The GNAT Programming Studio main interface.An example of a small, yet non-trivial, Ada project written by yours truly in the form of a command line argument parser can be found at its project page. You can find a Makefile that builds the project in the ada/ folder, which sets the folders where the Ada package specifications (.ads) and package bodies (.adb) files can be found.
These files roughly correspond to header and source files in C and C++, but with some important differences. Unlike C, Ada does not have a preprocessor and does not merge source and header files to create compile units. Instead, the name of the package specified in the specification is referenced, along with its interface. Here the name of the .ads file does not need to match the name of the package either. This provides a lot of flexibility and prevents the all too common issues in C where one can get circular dependencies or need to include header files in a particular order.
Where to go from here
After grabbing the GNAT toolchain, firing up GPS or Vim/Emacs, and staring at the blinking cursor on an empty page for a while, you might wonder how to get started. Fortunately we recently covered this project which had an Ada-based project running on a PicoRV32 RISC-V core. This uses the common ICE40LP8K CPLD that is supported by open-source FPGA toolchains, including Yosys.
Ada running on a RISC-V core, driving LEDs.Introductions and references for the language itself are found as a simple introduction for Java  and C++ developers (PDF), the AdaCore basic reference, a reference over at WikiBooks, and of course ‘Programming in Ada 2012‘ in dead-tree format for those who like that little bit of extra heft. It is probably the most complete reference beyond diving into the 2012 Ada Language Reference Manual (LRM) and its glorious 945 pages.

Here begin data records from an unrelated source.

/-! ## §1 `U(σ, J₀)(K)` over a valued field `K`, `σ` an involution, `σ`-fixed units near `1` are norms (radius form, then radius `1`) -/

section MatrixSide

variable {K : Type*} [Field K] [Valued K ℤᵐ⁰] (σ : K →+* K)

/-- The set of `g ∈ GL₃(K)` for which SOME value `B₀(x, (g − 1)x)` lies in the ball `{c′ : |c′ − t| < |d|}` is open (★ `isOpen_setOf_exists_v_B₀_sub_lt` is `d = t`).
[cite: PlatonovRapinchuk1994, §3.1] -/
theorem isOpen_setOf_exists_v_B₀_sub_lt_v (t d : K) :
    IsOpen {g : GL (Fin 3) K | ∃ x : Fin 3 → K, Valued.v (B₀ σ 3 x (((g : Matrix (Fin 3) (Fin 3) K) - 1) *ᵥ x) - t) < Valued.v d} := by
  have hball : IsOpen {c : K | Valued.v (c - t) < Valued.v d} := by
    have h1 : IsOpen {y : K | Valued.v y < Valued.v d} := by
      simpa only [Valuation.restrict_lt_iff] using Valued.isOpen_ball K (Valued.v.restrict d)
    exact h1.preimage (continuous_id.sub continuous_const)
  have : {g : GL (Fin 3) K | ∃ x : Fin 3 → K, Valued.v (B₀ σ 3 x (((g : Matrix (Fin 3) (Fin 3) K) - 1) *ᵥ x) - t) < Valued.v d} =
      ⋃ x : Fin 3 → K, (fun g : GL (Fin 3) K => B₀ σ 3 x (((g : Matrix (Fin 3) (Fin 3) K) - 1) *ᵥ x)) ⁻¹' {c : K | Valued.v (c - t) < Valued.v d} := by
    ext g; simp
  rw [this]
  exact isOpen_iUnion fun x => hball.preimage (continuous_B₀_sub_one_mulVec σ x)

While still quite a bit of a rarity in hobbyist circles, Ada is a fully open language with solid, commercially supported toolchains that are used to write software for anything from ICBM and F-15 avionics to firmware for medical devices. Although a fairly sprawling language beyond the core features, it should definitely be on the list of languages you have used in a project, if only because of how cool it looks on your resume.